Your objective -
Return exactly the span of lines in the following data that opens with the line containing "(r₊(Mᵢ, aᵢ)) 0" and closes with the line containing "boosted Kerr exteriors". Include nothing else.

Excerpted records -
- - - -

import Mathlib

/-!
# Finiteness of the regular preimages in a compact set (Kronecker existence theorem, step K3)

Crux `WitnessCharge` (stmt-SmoothPoincare4-7824), route `SullivanDual`, line Sketch. The F5
programme (McDuff's cusp theorem via the twisted difference map of a `J`-holomorphic curve) uses a
Kronecker existence theorem on sup-norm cubes of `ℝⁿ⁺¹` (`Fin (n + 1) → ℝ`), whose torus index
theorem takes a *finset* of zeros. This file supplies the finiteness: if `f : ℝⁿ⁺¹ → ℝⁿ⁺¹` is
`C¹`, `K` is compact and `det Df(x) ≠ 0` at every `x ∈ K` with `f x = c`, then
`{x ∈ K | f x = c}` is finite.

Proof: `Z := {x ∈ K | f x = c}` is compact (closed condition inside a compact set). At every
`x ∈ Z` the inverse function theorem (`HasStrictFDerivAt.toOpenPartialHomeomorph`, after turning
`Df(x)` into a continuous linear equivalence with
`ContinuousLinearMap.toContinuousLinearEquivOfDetNeZero`) makes `f` injective on a neighbourhood
of `x`, so `Z` is discrete (`IsDiscrete.of_openPartialHomeomorph`); a compact discrete set is
finite (`IsCompact.finite`).

Mathlib only; no definitions, no `sorry`.
-/

noncomputable section

-- the summit path `SmoothPoincare4/SmoothPoincare4` forces a duplicated namespace segment
set_option linter.dupNamespace false

open Set Filter Metric Function
open scoped Topology

namespace Summit.SmoothPoincare4.SmoothPoincare4.Theorems.WitnessCharge.PencilIncompleteness

/-- **K3 — finiteness of the regular preimages in a compact set.** Let `f : ℝⁿ⁺¹ → ℝⁿ⁺¹` be
`C¹`, `K` compact, and assume `det Df(x) ≠ 0` at every `x ∈ K` with `f x = c`. Then the set
`{x ∈ K | f x = c}` is finite: it is compact, and discrete by the inverse function theorem. -/
theorem helper_kronecker_finiteZeros :
    ∀ (n : ℕ) (f : (Fin (n + 1) → ℝ) → (Fin (n + 1) → ℝ)) (K : Set (Fin (n + 1) → ℝ))
      (c : Fin (n + 1) → ℝ),
      ContDiff ℝ 1 f → IsCompact K → (∀ x ∈ K, f x = c → (fderiv ℝ f x).det ≠ 0) →
      {x ∈ K | f x = c}.Finite := by
  intro n f K c hf hK hdet
  -- the zero set is compact: a closed condition inside the compact set `K`
  have hZc : IsCompact {x ∈ K | f x = c} :=
    hK.inter_right (isClosed_eq hf.continuous continuous_const)
  -- the zero set is discrete: `f` is a local homeomorphism near each of its points
  have hZd : IsDiscrete {x ∈ K | f x = c} := by
    refine IsDiscrete.of_openPartialHomeomorph f (fun x hx => hx.2) fun x hx => ?_
    -- the derivative at `x` as a continuous linear equivalence, and the strict derivative
    obtain ⟨A, hAe⟩ : ∃ A : (Fin (n + 1) → ℝ) ≃L[ℝ] (Fin (n + 1) → ℝ),
        (A : (Fin (n + 1) → ℝ) →L[ℝ] (Fin (n + 1) → ℝ)) = fderiv ℝ f x :=
      ⟨_, (fderiv ℝ f x).coe_toContinuousLinearEquivOfDetNeZero (hdet x hx.1 hx.2)⟩
    have hsd : HasStrictFDerivAt f (A : (Fin (n + 1) → ℝ) →L[ℝ] (Fin (n + 1) → ℝ)) x := by
      rw [hAe]
      exact hf.contDiffAt.hasStrictFDerivAt one_ne_zero
    exact ⟨hsd.toOpenPartialHomeomorph f, hsd.mem_toOpenPartialHomeomorph_source,
      hsd.toOpenPartialHomeomorph_coe⟩
  exact hZc.finite hZd

end Summit.SmoothPoincare4.SmoothPoincare4.Theorems.WitnessCharge.PencilIncompleteness
import Summits.FinalStateConjecture.FinalStateConjecture.Theorems.EIHFluxBalanceInertialRecessionRechartCausalKit
import Summits.FinalStateConjecture.FinalStateConjecture.Statement
import Summits.FinalStateConjecture.FinalStateConjecture.Theorems.EIHFluxBalanceInertialRecessionGrowingRadius

/-!
# Route EIHFluxBalance — `InertialRecession`, re-charting: assembling the re-charted
# `FinalStateDecomposition` for general spins and motions WITH THE RE-TYPED SUMMIT CLAUSES
# (honest radii `HasExhaustiveCharts`, `IsFutureOriented`)

Helper file for the crux `stmt-FinalStateConjecture-10166`
(`Summit.FinalStateConjecture.FinalStateConjecture.Theses.EIHFluxBalance.InertialRecession`),
stub `stub_rechart` of line `sublinear-is-free-clean-window-charges` (skeleton r11).

The summit re-typing of 2026-08-16 (semantic-vacuity audit, §2.1 (B)) strengthened
`Summit.FinalStateConjecture.HasExhaustiveCharts` (the near-zone radii must GROW, `Rᵢ(τ) → ∞`, and
be HONEST, `max (r₊(Mᵢ, aᵢ)) 0 + 1 ≤ Rᵢ(τ)`) and added `Summit.FinalStateConjecture.IsFutureOriented`
(orthochronous motions; the push-forwards of the boosted backgrounds' future timelike fields
`Λᵢ V_{Mᵢ,aᵢ}` and of `∂₀` on the flat slabs are eventually future-directed) to the summit's
conclusion. `exists_finalStateDecomposition_oriented_of_rechart` is the all-spin, all-motion core
assembler (cf. `exists_finalStateDecomposition_of_rechart`, …RechartAssemblyCore, and
`exists_finalStateDecomposition_of_rechart_spin`, …RechartAssemblyCoreSpin) whose conclusion carries
BOTH re-typed clauses: given, on a Cauchy development `𝒟`, the lab chart `Φ : U → 𝒟` with its
exterior region `O = J⁺(ι X) ∩ I⁻(Φ(E))`, hole charts `ψᵢ` on the boosted Kerr exteriors
`boostedKerrExterior Λᵢ cᵢ Mᵢ aᵢ` (smooth open embeddings into `Φ(E)`, near-zone `C²` convergence
for every fixed radius and along honest growing radii `Rcᵢ`, eventual pairwise disjointness,
orthochronous `Λᵢ`, and eventual future-directedness of `dψᵢ(Λᵢ V_{Mᵢ,aᵢ})` on every truncated
slab), a flat domain `U₀ ⊆ U` with its package (including eventual future-directedness of `dΦ e₀` on
the flat slabs) and the TRANSFER statement, it assembles `d : FinalStateDecomposition 𝒟 O′ 2` with
`O′ := exteriorOf 𝒟 d.charted`, sub-extremal holes, `HasExhaustiveCharts d` and `IsFutureOriented d`.
Pure bookkeeping: the charted region is open (open embeddings, continuity of the rest-frame
time), so `charted′ ⊆ I⁻(charted′)`; `O′ ⊆ O` transports the
transfer. `exists_finalStateDecomposition_oriented_of_rechart'` is the same with OLD-STYLE radii
hypotheses (convergence along `Rcᵢ` and the transfer for `Rcᵢ`, no growth and no honest lower
bound): the honest growing radii are `max (max (Rcᵢ τ) (Rgᵢ τ)) (r₊ᵢ + 1)` with `Rgᵢ → ∞` the
diagonal radii of the fixed-radius convergence (`exists_growing_radius'`); the truncated deviation
at a `max` of radii is at most the sum, and the certified sets and `J⁻` are monotone in the radii.
[folklore]
-/

noncomputable section

set_option linter.dupNamespace false

open scoped Topology ContDiff Manifold ENNReal
open Filter Set Topology Function TopologicalSpace Literature.Geometry.Lorentzian

namespace Summit.FinalStateConjecture.FinalStateConjecture.Theorems

section Core

variable {X : Type} [TopologicalSpace X] [ChartedSpace E3 X] [IsManifold (𝓡 3) ∞ X]
  [ConnectedSpace X] {D : InitialDataSet (𝓡 3) X}

-- long bookkeeping proof
set_option maxHeartbeats 800000 in
/-- **Assembly of the re-charted decomposition with the re-typed summit clauses (core).** See the
module docstring. [folklore] -/
theorem exists_finalStateDecomposition_oriented_of_rechart (𝒟 : VacuumCauchyDevelopment D) {N : ℕ}
    (M a : Fin N → ℝ) (hsub : ∀ i, Kerr.IsSubextremal (M i) (a i))
    (mot : Fin N → lorentzGroup × E4)
    (U : Opens E4) (Φ : U → 𝒟.carrier) (hΦ : ContMDiff 𝓘(ℝ, E4) (𝓡 4) ∞ Φ)
    (O : Set 𝒟.carrier) (Pext : U → Prop) {τ₀ τ₀' : ℝ} (hτ : τ₀ < τ₀')
    (hO : O = 𝒟.metric.causalFuture 𝒟.timeOrientation (range 𝒟.embed) ∩
      𝒟.metric.chronologicalPast 𝒟.timeOrientation (Φ '' {x : U | τ₀ < x.1 0 ∧ Pext x}))
    (himO : Φ '' {x : U | τ₀ < x.1 0 ∧ Pext x} ⊆ O)
    -- the hole charts
    (ψ : ∀ i, (boostedKerrBackground (mot i).1 (mot i).2 (M i) (a i)).domain → 𝒟.carrier)
    (hψs : ∀ i, ContMDiff 𝓘(ℝ, E4) (𝓡 4) ∞ (ψ i))
    (hψemb : ∀ i, IsOpenEmbedding (ψ i))
    (hψE : ∀ i, range (ψ i) ⊆ Φ '' {x : U | τ₀ < x.1 0 ∧ Pext x})
    (hconvR : ∀ (i : Fin N) (Rr : ℝ), Tendsto (fun τ ↦ 𝒟.toSpacetime.truncDeviationCk
      (boostedKerrBackground (mot i).1 (mot i).2 (M i) (a i)) (ψ i) 2 Rr τ) atTop (𝓝 0))
    (Rc : Fin N → ℝ → ℝ) (hRct : ∀ i, Tendsto (Rc i) atTop atTop)
    (hRc1 : ∀ i τ, max (Kerr.rPlus (M i) (a i)) 0 + 1 ≤ Rc i τ)
    (hRc : ∀ i, Tendsto (fun τ ↦ 𝒟.toSpacetime.truncDeviationCk
      (boostedKerrBackground (mot i).1 (mot i).2 (M i) (a i)) (ψ i) 2 (Rc i τ) τ) atTop (𝓝 0))
    (hdisj : ∀ Rr : ℝ, ∃ τ₁ : ℝ, Pairwise (Function.onFun Disjoint fun i ↦
      ψ i '' (boostedKerrBackground (mot i).1 (mot i).2 (M i) (a i)).truncLateRegion τ₁ Rr))
    -- orientation of the hole charts (re-typed summit clause `IsFutureOriented`, (i)–(ii))
    (hmotO : ∀ i, Summit.FinalStateConjecture.IsOrthochronous (mot i).1)
    (hholeO : ∀ (i : Fin N) (ρ : ℝ), ∀ᶠ τ in atTop,
      ∀ y ∈ (boostedKerrBackground (mot i).1 (mot i).2 (M i) (a i)).truncTimeSlab ρ τ,
        𝒟.timeOrientation.IsFutureDirected (mfderiv 𝓘(ℝ, E4) (𝓡 4) (ψ i) y
          (((mot i).1 : E4 ≃L[ℝ] E4) (Kerr.timeVector (M i) (a i) (poincareInv (mot i).1 (mot i).2 (y : E4))))))
    -- the flat chart
    (U₀ : Opens E4) (hU₀ : U₀ ≤ U) (ρexc : Fin N → ℝ → ℝ)
    (hexc : ∀ i, Tendsto (fun t ↦ ρexc i t / t) atTop (𝓝 0))
    (htube : {x : E4 | τ₀' < x 0 ∧ ∀ i, ρexc i (x 0) <
      Kerr.radius (a i) (poincareInv (mot i).1 (mot i).2 x)} ⊆ (U₀ : Set E4))
    (hflatdev : Tendsto (fun t ↦ 𝒟.toSpacetime.deviationCk (Minkowski.backgroundOn U₀)
      (Φ ∘ Opens.inclusion hU₀) 2 t) atTop (𝓝 0))
    (hflatemb : IsOpenEmbedding
      (((Minkowski.backgroundOn U₀).lateRegion τ₀').restrict (Φ ∘ Opens.inclusion hU₀)))
    (hU₀E : ∀ x : U₀, τ₀' < x.1 0 → Pext (Opens.inclusion hU₀ x))
    -- orientation of the flat chart (re-typed summit clause `IsFutureOriented`, (iii))
    (hflatO : ∀ᶠ τ in atTop, ∀ x ∈ (Minkowski.backgroundOn U₀).timeSlab τ,
      𝒟.timeOrientation.IsFutureDirected
        (mfderiv 𝓘(ℝ, E4) (𝓡 4) (Φ ∘ Opens.inclusion hU₀) x (E4.basisVector 0)))
    -- the transfer (files `…RechartTransfer*`)
    (htransfer : ∀ τ₁ : ℝ, τ₀' ≤ τ₁ →
      O ⊆ ((Φ ∘ Opens.inclusion hU₀) '' {x : U₀ | τ₁ < x.1 0} ∪
          ⋃ i, ψ i '' {y | τ₁ < (boostedKerrBackground (mot i).1 (mot i).2 (M i) (a i)).time y.1 ∧
            (boostedKerrBackground (mot i).1 (mot i).2 (M i) (a i)).radius y.1 ≤
              Rc i ((boostedKerrBackground (mot i).1 (mot i).2 (M i) (a i)).time y.1)}) ∪
        𝒟.metric.causalPast 𝒟.timeOrientation
          ((Φ ∘ Opens.inclusion hU₀) '' {x : U₀ | x.1 0 = τ₁} ∪
            ⋃ i, ψ i '' (boostedKerrBackground (mot i).1 (mot i).2 (M i) (a i)).truncTimeSlab
              (Rc i τ₁) τ₁)) :
    ∃ (O' : Set 𝒟.carrier) (d : FinalStateDecomposition 𝒟.toSpacetime O' 2),
      (∀ i, Kerr.IsSubextremal (d.mass i) (d.spin i)) ∧
        O' = Summit.FinalStateConjecture.exteriorOf 𝒟.toCauchyDevelopment d.charted ∧
          Summit.FinalStateConjecture.HasExhaustiveCharts d ∧ Summit.FinalStateConjecture.IsFutureOriented d := by
  -- notation
  set Kb : Fin N → ModelBackground := fun i ↦
    boostedKerrBackground (mot i).1 (mot i).2 (M i) (a i) with hKb
  set E : Set U := {x : U | τ₀ < x.1 0 ∧ Pext x} with hE
  set C' : Set 𝒟.carrier := (Φ ∘ Opens.inclusion hU₀) '' (Minkowski.backgroundOn U₀).lateRegion τ₀' ∪
    ⋃ i, ψ i '' (Kb i).lateRegion τ₀' with hC'
  set O' : Set 𝒟.carrier := Summit.FinalStateConjecture.exteriorOf 𝒟.toCauchyDevelopment C'
    with hO'
  have hM : ∀ i, 0 < M i := fun i ↦ (abs_nonneg (a i)).trans_lt (hsub i)
  -- `C' ⊆ Φ(E)`, hence `O' ⊆ O`
  have hC'E : C' ⊆ Φ '' E := by
    rintro p (⟨x, hx, rfl⟩ | hp)
    · exact ⟨Opens.inclusion hU₀ x, ⟨hτ.trans hx, hU₀E x hx⟩, rfl⟩
    · obtain ⟨i, y, -, rfl⟩ := mem_iUnion.mp hp
      exact hψE i (mem_range_self y)
  have hO'O : O' ⊆ O := by
    rw [hO]
    exact inter_subset_inter_right _ (LorentzianMetric.chronologicalFuture_mono hC'E)
  have hOJ : O ⊆ 𝒟.metric.causalFuture 𝒟.timeOrientation (range 𝒟.embed) := by
    rw [hO]; exact inter_subset_left
  -- `C'` is open
  have hlateo : ∀ (i) (τ : ℝ), IsOpen ((Kb i).lateRegion τ) := fun i τ ↦
    isOpen_lt continuous_const (((PiLp.continuous_apply 2 _ 0).comp
      (continuous_poincareInv (mot i).1 (mot i).2)).comp continuous_subtype_val)
  have hC'o : IsOpen C' := by
    refine IsOpen.union ?_ (isOpen_iUnion fun i ↦ (hψemb i).isOpenMap _ (hlateo i τ₀'))
    rw [← range_restrict]
    exact hflatemb.isOpen_range
  -- every part of `C'` lies in `O'`
  have hpartO' : ∀ S : Set 𝒟.carrier, S ⊆ C' → S ⊆ O' := fun S hS ↦
    subset_inter (hS.trans (hC'E.trans (himO.trans hOJ)))
      (subset_chronologicalPast_of_subset_isOpen hC'o hS)
  have hholeO' : ∀ i, ψ i '' (Kb i).lateRegion τ₀' ⊆ O' := fun i ↦
    hpartO' _ ((subset_iUnion (fun i ↦ ψ i '' (Kb i).lateRegion τ₀') i).trans subset_union_right)
  have hflatO' : (Φ ∘ Opens.inclusion hU₀) '' (Minkowski.backgroundOn U₀).lateRegion τ₀' ⊆ O' :=
    hpartO' _ subset_union_left
  -- the decomposition
  let d : FinalStateDecomposition 𝒟.toSpacetime O' 2 :=
    { N := N
      mass := M
      spin := a
      mass_pos := hM
      abs_spin_le_mass := fun i ↦ (hsub i).le
      motion := mot
      τ₀ := τ₀'
      chart := fun i ↦ ψ i
      isLateChart := fun i ↦ ⟨hψs i,
        (hψemb i).comp (hlateo i τ₀').isOpenEmbedding_subtypeVal, hholeO' i⟩
      tendsto_truncDeviationCk := fun i Rr ↦ hconvR i Rr
      exists_pairwise_disjoint := hdisj
      excision := ρexc
      tendsto_excision_div := hexc
      flatDomain := U₀
      setOf_lt_excision_subset_flatDomain := htube
      flatChart := Φ ∘ Opens.inclusion hU₀
      isLateChart_flat := ⟨hΦ.comp (contMDiff_inclusion hU₀), hflatemb, hflatO'⟩
      tendsto_deviationCk_flat := hflatdev
      diff_subset_causalPast := by
        intro p hp
        rcases htransfer τ₀' le_rfl (hO'O hp.1) with hl | hJ
        · -- certified-late points are charted-late
          exfalso
          refine hp.2 ?_
          rcases hl with ⟨x, hx, rfl⟩ | hl
          · exact Or.inr ⟨x, hx, rfl⟩
          · obtain ⟨i, y, ⟨hy1, -⟩, rfl⟩ := mem_iUnion.mp hl
            exact Or.inl (mem_iUnion.mpr ⟨i, y, hy1, rfl⟩)
        · refine LorentzianMetric.causalFuture_mono ?_ hJ
          rintro q (⟨x, hx, rfl⟩ | hq)
          · exact Or.inr ⟨x, hx, rfl⟩
          · obtain ⟨i, y, hy, rfl⟩ := mem_iUnion.mp hq
            exact Or.inl (mem_iUnion.mpr ⟨i, y, hy.1, rfl⟩) }
  refine ⟨O', d, fun i ↦ hsub i, ?_, ⟨Rc, fun i ↦ ⟨hRct i, fun τ ↦ hRc1 i τ⟩, hRc, fun τ₁ hτ₁ ↦ ?_⟩,
    ⟨hmotO, fun i ρ ↦ hholeO i ρ, hflatO⟩⟩
  · -- `O' = J⁺(ι X) ∩ I⁻(d.charted)`: `d.charted = C'`
    have hch : d.charted = C' := by
      show (Φ ∘ Opens.inclusion hU₀) '' (Minkowski.backgroundOn U₀).lateRegion τ₀' ∪
        ⋃ i, ψ i '' (Kb i).lateRegion τ₀' = C'
      rfl
    rw [hch]
  · -- exhaustion at chart time `τ₁ > τ₀'`
    intro p hp
    have hτ₁' : τ₀' ≤ τ₁ := le_of_lt hτ₁
    rcases htransfer τ₁ hτ₁' (hO'O hp.1) with hl | hJ
    · exact absurd hl hp.2
    · exact hJ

- - - -

Answer below -
be HONEST, `max (r₊(Mᵢ, aᵢ)) 0 + 1 ≤ Rᵢ(τ)`) and added `Summit.FinalStateConjecture.IsFutureOriented`
(orthochronous motions; the push-forwards of the boosted backgrounds' future timelike fields
`Λᵢ V_{Mᵢ,aᵢ}` and of `∂₀` on the flat slabs are eventually future-directed) to the summit's
conclusion. `exists_finalStateDecomposition_oriented_of_rechart` is the all-spin, all-motion core
assembler (cf. `exists_finalStateDecomposition_of_rechart`, …RechartAssemblyCore, and
`exists_finalStateDecomposition_of_rechart_spin`, …RechartAssemblyCoreSpin) whose conclusion carries
BOTH re-typed clauses: given, on a Cauchy development `𝒟`, the lab chart `Φ : U → 𝒟` with its
exterior region `O = J⁺(ι X) ∩ I⁻(Φ(E))`, hole charts `ψᵢ` on the boosted Kerr exteriors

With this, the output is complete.